• [INPUT MATERIAL]
/-!
# The shifted order at a CM place: `φ(δ)_w, φ(δ)_w⁻¹ ∈ 𝒪_w[1 + c_w⁻¹(δ_w − 1)]` and `1 + c_w⁻¹(δ_w − 1) ∈ 𝒪_w[φ(δ)_w]`

Topic `NumberTheory/Rogawski1990`; namespace `Literature.NumberTheory.Rogawski1990`.  THEOREMS ONLY (no definition, no instance, no notation, no named fact, no `sorry`); kernel lane
`--supports stmt-HodgeConjecture-24833`.  Cell `pub/hodgecm-mathlib`, crux H413; road «S3-tree», brick T3′ «depth-zero κ-transfer», row (R0²) of the ★ type-(2) socket p846003 (census
`F0/P2/F0P2-p06/g10/CENSUS-T3prime-P2-assembly.F0P2p06g10.md` §3 (a); hand-off `F0/P2/F0P2-p06/g10/HANDOFF-P2-RowZero.F0P2p06g10.md` (γ₄-b)).  HONEST LABEL: HC_CM is proved only modulo the
cell's 2 remaining named inputs (hLiu418, h413) until rung 0 closes; this file is an ASSEMBLY over ★ material and asserts nothing printed.

THE MATHEMATICS.  `ι(γ_H)_w = 1 + c_w·W` with `W = c_w⁻¹(ι(γ_H)_w − 1)` entrywise integral (deepness in `V`) and block diagonal (`X₂ = c_w⁻¹(g_w − 1)`, `y = c_w⁻¹(u_w − 1)`), so `N± = 2 + (c_w ± 1)W`
have unit determinants (★ γ₃∕γ₁: `det((c_w∓1)ι + (c_w±1)) = c_w³·det N∓`).  ★ FILE α §4 then gives `Y₀ := N₊N₋⁻¹ = φ(ι(γ_H)_w) ∈ 𝒪_w[W]`, `Y₀⁻¹ ∈ 𝒪_w[W]`, `W ∈ 𝒪_w[Y₀]`.  A match `δ` is
`x·ι(γ_H)·x⁻¹` in `GL₃(E_v)`, so at `w`: `δ_w = x_w ι_w x_w⁻¹`, `φ(δ_w) = x_w Y₀ x_w⁻¹` (★ α `moebius_conj`), `1 + c_w⁻¹(δ_w − 1) = x_w(1 + W)x_w⁻¹`, and conjugation transports the three
memberships (★ γ₂ `conj_mem_adjoin_of_mem_adjoin`, `𝒪[W] ⊆ 𝒪[1 + W]`).  The integers are the `ValuativeRel` integers `𝒪[L_w]` of ★ ROW-0 (bridge ★ `integer_valuation_eq_valuedInteger`).

## References
* [Kottwitz1986] R. E. Kottwitz, *Base change for unit elements of Hecke algebras*, Compositio Math. 60 (1986), §3.
* [Rogawski1990] J. D. Rogawski, *Automorphic Representations of Unitary Groups in Three Variables* (1990), §4.9 Prop. 4.9.1 (b) p. 55.
* [Serre1980Trees] J.-P. Serre, *Trees* (1980), Ch. II §1.1–1.2.
-/

set_option autoImplicit false
import Mathlib

/-!
# `GrenetZeon.DualUnipotentThreeHalves` (stmt-ValiantsHypothesis-24318) — P-Q1 kernel port (lead-g2 `Q1-PROOF.md`), Level 1 bricks:
# POWERS OF THE BORDERED SHIFT `A = J ⊕ 0`, AND KRYLOV TRIANGULARITY («`V⁻ ⊥ ℂ[J]V⁺` ⇒ `V⁻` lives to the right of the top support of `V⁺`»)

Experiment cell «val-heavytop-census» (D-0160), engine seat val-htc-eng-1 (g3), kit 0; director R340 (3) (P-Q1 port, eng lineage).  Conventions of
eng-2 g3's bricks (✓ `…HeavyTopBorderOrthogonality`, `…HeavyTopTorusInitial`, `…HeavyTopPencilFirstOrder`) and of ✓ `…HeavyTopBorderPathCount`
(this seat): ambient `Matrix (Fin (s+1)) (Fin (s+1)) ℂ`, border `∞ = Fin.last s`, the shift taken abstractly through its entries
`hA : A i j = if j = i+1 ∧ j < s then 1 else 0` (`A e_{i+1} = e_i` on the block, `A e_0 = A e_∞ = 0`).

* `shift_pow_succ_apply` — `(A^{a+1})_{ij} = [j = i + a + 1 ∧ j < s]`; `shift_pow_succ_mulVec` — `(A^{a+1} u)_j = u_{j+a+1}` (`j + a + 1 < s`), else `0`.
* ★ `lower_eq_zero_of_dotProduct_shift_pow` — KRYLOV TRIANGULARITY: if `u` is supported on rows `< t` with `u_{t−1} ≠ 0` and `w ⬝ᵥ (A^k u) = 0`
  for all `k` (= the conclusion of ✓ `border_dotProduct_pow_mulVec_eq_zero`, Q1-PROOF (L1.a) «`wᵀ J^k u = 0`»), then `w_j = 0` for all `j < t`
  (strong induction on `j`: the equation for `k = t−1−j` reads `w_j u_{t−1} + (terms with w_{j'}, j' < j) = 0`).  This is the lead's
  «`ℂ[J]V⁺ = ⟨e_1,…,e_t⟩`, so `V⁻ ⊂ ⟨E_{s,t+1},…,E_{s,s−1}⟩` and `dim V⁺ + dim V⁻ ≤ s−1`» (1-indexed there; here 0-indexed with `s ↦ s+1`);
  `le_of_ne_zero_of_dotProduct_shift_pow` — contrapositive form `w_j ≠ 0 ⇒ t ≤ j`.

Pure matrix algebra; nothing here is a statement about nilpotent subspaces, ι(7), (5,7), R2 or 24318 (OPEN / not moved); VP ≠ VNP NOT proved.
`--supports stmt-ValiantsHypothesis-24318 --as helper`.  No definitions, no named facts.
[lead-g2 `Q1-PROOF.md` §1 (L1.a)–(L1.b) = crux `CENSUS-Q1-PROOF.md`; eng-2 g3 INBOX 02:28:12Z; this seat]
-/

set_option linter.dupNamespace false
set_option autoImplicit false

namespace Summit.ValiantsHypothesis.ValiantsHypothesis.Theorems.GrenetZeon.HeavyTopBorderShift

open Matrix
open scoped BigOperators

variable {s : ℕ}

/-! ## §1 Powers of the shift -/

/-- **Powers of the bordered shift**: if `A_{ij} = [j = i+1 ∧ j < s]` on `Fin (s+1)` (the shift `J` on the block `0..s−1`, zero border), then
`(A^{a+1})_{ij} = [j = i + a + 1 ∧ j < s]`. [folklore] -/
theorem shift_pow_succ_apply (A : Matrix (Fin (s + 1)) (Fin (s + 1)) ℂ)
    (hA : ∀ i j : Fin (s + 1), A i j = if (j : ℕ) = i + 1 ∧ (j : ℕ) < s then 1 else 0) :
    ∀ (a : ℕ) (i j : Fin (s + 1)), (A ^ (a + 1)) i j = if (j : ℕ) = i + (a + 1) ∧ (j : ℕ) < s then 1 else 0 := by
  intro a
  induction a with
  | zero => intro i j; rw [zero_add, pow_one, hA]
  | succ a ih =>
    intro i j
    rw [pow_succ, Matrix.mul_apply]
    by_cases h : (j : ℕ) = i + (a + 1 + 1) ∧ (j : ℕ) < s
    · rw [if_pos h]
      have hc : (i : ℕ) + (a + 1) < s + 1 := by omega
      rw [Finset.sum_eq_single ⟨i + (a + 1), hc⟩]
      · rw [ih i ⟨_, hc⟩, hA ⟨_, hc⟩ j, if_pos (by simp; omega), if_pos (by simp; omega), mul_one]
      · intro c _ hc'
        have hne : (c : ℕ) ≠ i + (a + 1) := fun e => hc' (Fin.ext e)
        rw [ih i c, if_neg (by omega), zero_mul]
      · intro h'
        exact absurd (Finset.mem_univ _) h'
    · rw [if_neg h]
      refine Finset.sum_eq_zero fun c _ => ?_
      rw [ih i c, hA c j]
      by_cases h1 : (c : ℕ) = i + (a + 1) ∧ (c : ℕ) < s
      · rw [if_pos h1, if_neg (by omega), mul_zero]
      · rw [if_neg h1, zero_mul]

/-- **The shift on vectors**: `(A^{a+1} u)_j = u_{j+a+1}` if `j + a + 1 < s`, else `0`. [folklore] -/
theorem shift_pow_succ_mulVec (A : Matrix (Fin (s + 1)) (Fin (s + 1)) ℂ)
    (hA : ∀ i j : Fin (s + 1), A i j = if (j : ℕ) = i + 1 ∧ (j : ℕ) < s then 1 else 0) (u : Fin (s + 1) → ℂ) (a : ℕ)
    (j : Fin (s + 1)) :
    (A ^ (a + 1) *ᵥ u) j = if h : (j : ℕ) + (a + 1) < s then u ⟨(j : ℕ) + (a + 1), by omega⟩ else 0 := by
  rw [Matrix.mulVec, dotProduct]
  by_cases h : (j : ℕ) + (a + 1) < s
  · rw [dif_pos h, Finset.sum_eq_single ⟨(j : ℕ) + (a + 1), by omega⟩]
    · rw [shift_pow_succ_apply A hA a, if_pos (by simp; omega), one_mul]
    · intro c _ hc
      have hne : (c : ℕ) ≠ j + (a + 1) := fun e => hc (Fin.ext e)
      rw [shift_pow_succ_apply A hA a, if_neg (by omega), zero_mul]
    · intro h'
      exact absurd (Finset.mem_univ _) h'
  · rw [dif_neg h]
    refine Finset.sum_eq_zero fun c _ => ?_
    rw [shift_pow_succ_apply A hA a, if_neg (by omega), zero_mul]

/-! ## §2 Krylov triangularity (the step after (L1.a) in Q1-PROOF §1) -/

/-- **Krylov triangularity.**  If `u` is supported on rows `< t`, `u_{t−1} ≠ 0`, and `w ⊥ A^k u` for every `k` (the conclusion of
✓ `border_dotProduct_pow_mulVec_eq_zero`), then `w_j = 0` for every `j < t`: the vectors `u, Au, …, A^{t−1}u` are triangular with respect to
`e_{t−1}, …, e_0`, so `ℂ[J]u = ⟨e_0,…,e_{t−1}⟩` (Q1-PROOF (L1.a): «`V⁻ ⊂ ⟨E_{s,t+1},…,E_{s,s−1}⟩`», 0-indexed). [lead-g2 Q1-PROOF §1; this file] -/
theorem lower_eq_zero_of_dotProduct_shift_pow (A : Matrix (Fin (s + 1)) (Fin (s + 1)) ℂ)
    (hA : ∀ i j : Fin (s + 1), A i j = if (j : ℕ) = i + 1 ∧ (j : ℕ) < s then 1 else 0) {t : ℕ} (ht : 1 ≤ t) (hts : t ≤ s)
    (u w : Fin (s + 1) → ℂ) (hu : ∀ i : Fin (s + 1), t ≤ (i : ℕ) → u i = 0) (hut : u ⟨t - 1, by omega⟩ ≠ 0)
    (horth : ∀ k : ℕ, w ⬝ᵥ (A ^ k *ᵥ u) = 0) : ∀ j : Fin (s + 1), (j : ℕ) < t → w j = 0 := by
  -- strong induction on the index
  suffices H : ∀ n : ℕ, ∀ j : Fin (s + 1), (j : ℕ) = n → n < t → w j = 0 from fun j hj => H j j rfl hj
  intro n
  induction n using Nat.strong_induction_on with
  | _ n ih =>
    intro j hjn hnt
    by_cases hk : n = t - 1
    · -- use `w ⊥ u`
      have h0 := horth 0
      rw [pow_zero, Matrix.one_mulVec, dotProduct, Finset.sum_eq_single j] at h0
      · have hj' : j = ⟨t - 1, by omega⟩ := Fin.ext (by simp; omega)
        rw [hj'] at h0 ⊢
        exact (mul_eq_zero.1 h0).resolve_right hut
      · intro c _ hc
        have hne : (c : ℕ) ≠ n := fun e => hc (Fin.ext (by omega))
        by_cases hc' : (c : ℕ) < n
        · rw [ih c hc' c rfl (by omega), zero_mul]
        · rw [hu c (by omega), mul_zero]
      · intro h'
        exact absurd (Finset.mem_univ _) h'
    · -- use `w ⊥ A^{t-1-n} u` with `t - 1 - n ≥ 1`
      obtain ⟨a, ha⟩ : ∃ a, t - 1 - n = a + 1 := ⟨t - 1 - n - 1, by omega⟩
      have h1 := horth (a + 1)
      rw [dotProduct, Finset.sum_eq_single j] at h1
      · rw [shift_pow_succ_mulVec A hA u a j, dif_pos (by omega)] at h1
        have hidx : (⟨(j : ℕ) + (a + 1), by omega⟩ : Fin (s + 1)) = ⟨t - 1, by omega⟩ := Fin.ext (by simp; omega)
        rw [hidx] at h1
        exact (mul_eq_zero.1 h1).resolve_right hut
      · intro c _ hc
        have hne : (c : ℕ) ≠ n := fun e => hc (Fin.ext (by omega))
        rw [shift_pow_succ_mulVec A hA u a c]
        by_cases hc' : (c : ℕ) < n
        · rw [ih c hc' c rfl (by omega), zero_mul]
        · by_cases hcs : (c : ℕ) + (a + 1) < s
          · rw [dif_pos hcs, hu _ (by simp; omega), mul_zero]
          · rw [dif_neg hcs, mul_zero]
      · intro h'
        exact absurd (Finset.mem_univ _) h'

/-- **The border-shape bound of (L1.a)**, vector form: under the same hypotheses `w` is supported on the block columns `t, …, s−1`
together with whatever it has at `∞` — i.e. `w_j ≠ 0 ⇒ t ≤ j`. [this file] -/
theorem le_of_ne_zero_of_dotProduct_shift_pow (A : Matrix (Fin (s + 1)) (Fin (s + 1)) ℂ)
    (hA : ∀ i j : Fin (s + 1), A i j = if (j : ℕ) = i + 1 ∧ (j : ℕ) < s then 1 else 0) {t : ℕ} (ht : 1 ≤ t) (hts : t ≤ s)
    (u w : Fin (s + 1) → ℂ) (hu : ∀ i : Fin (s + 1), t ≤ (i : ℕ) → u i = 0) (hut : u ⟨t - 1, by omega⟩ ≠ 0)
    (horth : ∀ k : ℕ, w ⬝ᵥ (A ^ k *ᵥ u) = 0) {j : Fin (s + 1)} (hj : w j ≠ 0) : t ≤ (j : ℕ) := by
  by_contra h
  exact hj (lower_eq_zero_of_dotProduct_shift_pow A hA ht hts u w hu hut horth j (by omega))

end Summit.ValiantsHypothesis.ValiantsHypothesis.Theorems.GrenetZeon.HeavyTopBorderShift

• [PROBLEM DETAILS] Whenever a line of the data above holds the word "exact", it counts once; report the total number of such lines and nothing more.

• [EXERCISE OUTPUT] 7